Mas agora sinto que vou ter vida outra vez, este mês não há propinas e assim o dinheiro da prostituição dá para pagar o tratamento. Lá comecei eu as consultas de rotina para tirar as medidas e fazer moldes, (até parece que vou fazer algum vestido de finalista), e um destes dias vou ter um dentinho de verdade. Bom, na realidade está tão morto como este que tenho agora, mas sempre é duma estirpe melhor, já que é feito de porcelana e não de resina (não que tenha algo contra a resina, mas cheira mal) e ficará para sempre na minha boquinha, apetrechado com parafusos e porcas que me farão apitar nos aeroportos, mas vai ser giro dar nas vistas.

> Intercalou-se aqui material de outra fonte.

import Literature.NumberTheory.LFunctions.XiHeatRayWindow
import HarnessLib

/-!
# Laplace's method on the heat ray `𝒜_t(σ + iT)`

Fifth file of the in-tree proof of `Literature.NumberTheory.LFunctions.ki_kim_lee_finite`
(Ki–Kim–Lee 2009, Thm. 1.3; reduction in `DeBruijnHXiHeatRay.lean`, pointwise inputs and all
definitions in `XiHeatRayWindow.lean`). Everything here is proved; there are no new definitions.

Split `𝒜_t(σ + iT) = ∫_0^∞ e^{-u²/t} ξ(σ+u+iT) du` at `u = 5` into the initial part
`𝒜^init = ∫_0^5` (where `σ + u` crosses the critical strip) and the main part `𝒜^main = ∫_5^∞`
(`Literature.NumberTheory.LFunctions.xiHeatRay_eq_init_add_main`). With `u₀ = tℓ_T/2 ≥ 5`,
`K = e^{-u₀²/t} ξ(σ + u₀ + iT)`, the window half-width `Y = u₀ − 5`, `η₂ = η_T + (σ + 2u₀ − 5)/(2T)`,
`η₃ = η₂ + 1/(2T)`, and under the standing hypotheses `Literature.NumberTheory.LFunctions.LaplaceHyp`:

* `Literature.NumberTheory.LFunctions.norm_xiHeatRayMain_ge` — **the main part from below**
  (comparison with `∫_ℝ K e^{-(u−u₀)²/t + iπ(u−u₀)/4} du = K √(πt) e^{-π²t/64}`):
  `‖𝒜^main(σ)‖ ≥ ‖K‖ m`, `m = √(πt) e^{-π²t/64} − (4t/3) η₂ e^{η₂²t} − 2√(4πt) e^{-Y²/(4t)} − √(2πt) e^{-Y²/(2t)}`;
* `Literature.NumberTheory.LFunctions.norm_xiHeatRayMain_sub_le` — **the main parts at
  `σ₁ ≤ σ₂ ≤ σ₁ + 1`** (two-point control from `σ₁ + u` to `σ₂ + u`):
  `‖𝒜^main(σ₂) − e^{κ_T δ} 𝒜^main(σ₁)‖ ≤ e^{ℓδ} δ ‖K‖ i`, `δ = σ₂ − σ₁`,
  `i = η₃ e^{η₃ + η₂²t} √(4πt/3) + e^{2η_T + 2 − Y²/(8t)} √(8πt)`;
* `Literature.NumberTheory.LFunctions.norm_xiHeatRayInit_le`,
  `Literature.NumberTheory.LFunctions.norm_xiHeatRayInit_sub_exp_mul_le` — **the initial parts**
  (substitution `v = σ + u`, the Lipschitz bound `|e^{-a} − e^{-b}| ≤ |a − b|` for the Gaussian
  weight, and `|ξ(x + iT)| ≤ 300 T |ξ(σ + 5 + iT)|` on `0 ≤ x ≤ 6`,
  `Literature.NumberTheory.LFunctions.norm_riemannXi_le_of_re_le_six`): with `B = 300T|ξ(σ₁+5+iT)|`,
  `‖𝒜^init(σ₁)‖ ≤ 5B` and `‖𝒜^init(σ₂) − e^{κ_T δ}𝒜^init(σ₁)‖ ≤ δ e^{ℓδ} B (60/t + 2 + 5e(ℓ+1))`.

These three estimates are combined in `XiHeatRayMonotone.lean`.

## References

* H. Ki, Y.-O. Kim, J. Lee, *On the de Bruijn–Newman constant*, Adv. Math. 222 (2009), Thm. 1.3.
* D. H. J. Polymath, Res. Math. Sci. 6 (2019) 31 (arXiv:1904.12438), §9.
-/

noncomputable section
import Mathlib
import HarnessLib.Audit
import Summits.PneNP.PneNP.Theorems.PstarCrossCorner

/-!
# The blind free CROSS gate: corner squares from an ARBITRARY switched-on variable set (non-private switching) (O2 / E1; prover-1 g22)

FRONTIER range-avoidance ladder, rung F-N3 (`stmt-PneNP-19007`), cell `pnp-ideate`; restricted-model proof complexity — nothing here bears on `P` versus `NP`.

`PstarCrossCorner.corner_square` switches on PRIVATE tree edges only.  The residual configurations of node N1 (levels `≠ (0,0)` with all private edges of a
Venn class pinned; levels `(0,0)` with no private edge in `D_p Δ D_q`) need switching sets through NON-private tree edges, which is sound as long as no
tree edge outside the switched set gets both AND variables switched on (`PstarCrossCorner.u_ind` already takes exactly this as its hypothesis).  This file
states the square and pair lemmas for an arbitrary variable set `W`:

* `polar_zero_of_cornerW` — if the four indicator points `𝟙_{W ∪ R}`, `R ⊆ {v, w}` (`v, w ∉ W`, `v ≠ w`), all lie in the corner `{u_p = u_q = 0}`, then every
  quadratic `q` constant on the corner has `Bq(e_w, e_v) = 0`;
* `lin_of_cornerW` — if `𝟙_W` and `𝟙_{W ∪ {v}}` lie in the corner then `q(e_v) + q(0) = Bq(𝟙_W, e_v)`;
* `corner_of_count` — the corner membership of `𝟙_W` from the edge counts: if the tree edges of `D_p` (resp. `D_q`) with both AND variables in `W` are
  exactly those of `S`, then `𝟙_W` is in the corner iff `γ_p + #(D_p ∩ S) = 0 = γ_q + #(D_q ∩ S)` (`PstarCrossCorner.u_ind`).
-/

set_option linter.dupNamespace false -- `Summit.PneNP.PneNP.…`: summit = sub-problem name (D-0017 single-conjunct layout)

open Finset Literature.Computability.Complexity
open Summit.PneNP.PneNP.Theorems.PstarChordSystem (ChordSystem)
open Summit.PneNP.PneNP.Theorems.PstarChordBridgeTools
open Summit.PneNP.PneNP.Theorems.PstarChordBridge
open Summit.PneNP.PneNP.Theorems.PstarChordBridgeForcing (gam)
open Summit.PneNP.PneNP.Theorems.PstarCrossCorner

namespace Summit.PneNP.PneNP.Theorems.PstarCrossCornerGen

variable {n m : ℕ}

section

variable (I : LocalMap 4 n m) (B : BridgeData n m) (e_p e_q : Fin m)

/-- **Corner square from an arbitrary switched-on set.** -/
theorem polar_zero_of_cornerW {q : (Fin n → ZMod 2) → ZMod 2} {Bq : LinearMap.BilinForm (ZMod 2) (Fin n → ZMod 2)}
    (hq : ∀ x y, q (x + y) = q x + q y + q 0 + Bq x y) {κ : ZMod 2} (hK : ∀ a, (sys I B).u e_p a = 0 → (sys I B).u e_q a = 0 → q a = κ)
    {W : Finset (Fin n)} {v w : Fin n} (hv : v ∉ W) (hw : w ∉ W) (hvw : v ≠ w)
    (h4 : ∀ R : Finset (Fin n), R ⊆ {v, w} → (sys I B).u e_p (ind (W ∪ R)) = 0 ∧ (sys I B).u e_q (ind (W ∪ R)) = 0) :
    Bq (Pi.single w 1) (Pi.single v 1) = 0 := by
  classical
  have hq_at : ∀ R : Finset (Fin n), R ⊆ {v, w} → q (ind (W ∪ R)) = κ := fun R hR => hK _ (h4 R hR).1 (h4 R hR).2
  have e00 := hq_at ∅ (empty_subset _)
  have e10 := hq_at {v} (by simp)
  have e01 := hq_at {w} (by simp)
  have e11 := hq_at {v, w} subset_rfl
  rw [union_empty] at e00
  rw [show W ∪ {v} = insert v W by ext u; simp only [mem_union, mem_insert, mem_singleton]; tauto, ind_insert hv] at e10
  rw [show W ∪ {w} = insert w W by ext u; simp only [mem_union, mem_insert, mem_singleton]; tauto, ind_insert hw] at e01
  rw [show W ∪ {v, w} = insert w (insert v W) by ext u; simp only [mem_union, mem_insert, mem_singleton]; tauto,
    ind_insert (by rw [mem_insert]; push Not; exact ⟨hvw.symm, hw⟩), ind_insert hv] at e11
  have h := polar_zero_of_square hq e00 e10 e01 e11
  have hsymm : Bq (Pi.single w 1) (Pi.single v 1) = Bq (Pi.single v 1) (Pi.single w 1) := by
    have h1 := hq (Pi.single v 1) (Pi.single w 1)
    have h2 := hq (Pi.single w 1) (Pi.single v 1)
    rw [show (Pi.single w (1 : ZMod 2) : Fin n → ZMod 2) + Pi.single v 1 = Pi.single v 1 + Pi.single w 1 from add_comm _ _] at h2
    have e3 : ∀ s a b c x y : ZMod 2, s = a + b + c + x → s = b + a + c + y → y = x := by decide
    exact e3 _ _ _ _ _ _ h1 h2
  rw [hsymm]; exact h

/-- **Corner pair from an arbitrary switched-on set**: `q(e_v) + q(0) = Bq(𝟙_W, e_v)`. -/
theorem lin_of_cornerW {q : (Fin n → ZMod 2) → ZMod 2} {Bq : LinearMap.BilinForm (ZMod 2) (Fin n → ZMod 2)}
    (hq : ∀ x y, q (x + y) = q x + q y + q 0 + Bq x y) {κ : ZMod 2} (hK : ∀ a, (sys I B).u e_p a = 0 → (sys I B).u e_q a = 0 → q a = κ)
    {W : Finset (Fin n)} {v : Fin n} (hv : v ∉ W)
    (h0 : (sys I B).u e_p (ind W) = 0 ∧ (sys I B).u e_q (ind W) = 0)
    (h1 : (sys I B).u e_p (ind (insert v W)) = 0 ∧ (sys I B).u e_q (ind (insert v W)) = 0) :
    q (Pi.single v 1) + q 0 = Bq (ind W) (Pi.single v 1) := by
  have e0 := hK _ h0.1 h0.2
  have e1 := hK _ h1.1 h1.2
  rw [ind_insert hv] at e1
  exact lin_eq_of_pair hq e0 e1

/-- **Corner membership of an indicator point from the edge counts** (both gate chords at once). -/
theorem corner_of_count {W : Finset (Fin n)} {S : Finset (Fin m)}
    (hWp : ∀ k ∈ B.D e_p, (I.vars k 2 ∈ W ∧ I.vars k 3 ∈ W) ↔ k ∈ S) (hWq : ∀ k ∈ B.D e_q, (I.vars k 2 ∈ W ∧ I.vars k 3 ∈ W) ↔ k ∈ S)
    (hSp : gam B e_p + (((B.D e_p).filter fun k => k ∈ S).card : ZMod 2) = 0)
    (hSq : gam B e_q + (((B.D e_q).filter fun k => k ∈ S).card : ZMod 2) = 0) :
    (sys I B).u e_p (ind W) = 0 ∧ (sys I B).u e_q (ind W) = 0 := by
  rw [u_ind I B e_p hWp, u_ind I B e_q hWq]
  exact ⟨hSp, hSq⟩

end

end Summit.PneNP.PneNP.Theorems.PstarCrossCornerGen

Bom, e as perguntas que me ficam na cabeça voaram mesmo no ar, porque me pus aqui a contar a história da minha boca e já não há paciência para mais. Mas deixo aqui uma, para não dizerem que eu não faço aquilo a que me proponho (posso me desviar um bocadinho, mas chego lá):

Porque é que os dentistas nos fazem tanta pergunta quando temos 23 aparelhos enfiados na boca e um desejo constante que a broca nos fure as veias para acabar com o sofrimento? …

As nossas respostas são grunhidos, bastante semelhantes a que crianças de 2 meses responderiam… e eles normalmente parecem satisfeitos com as respostas. O que é que isto quer dizer?... Tenho medo!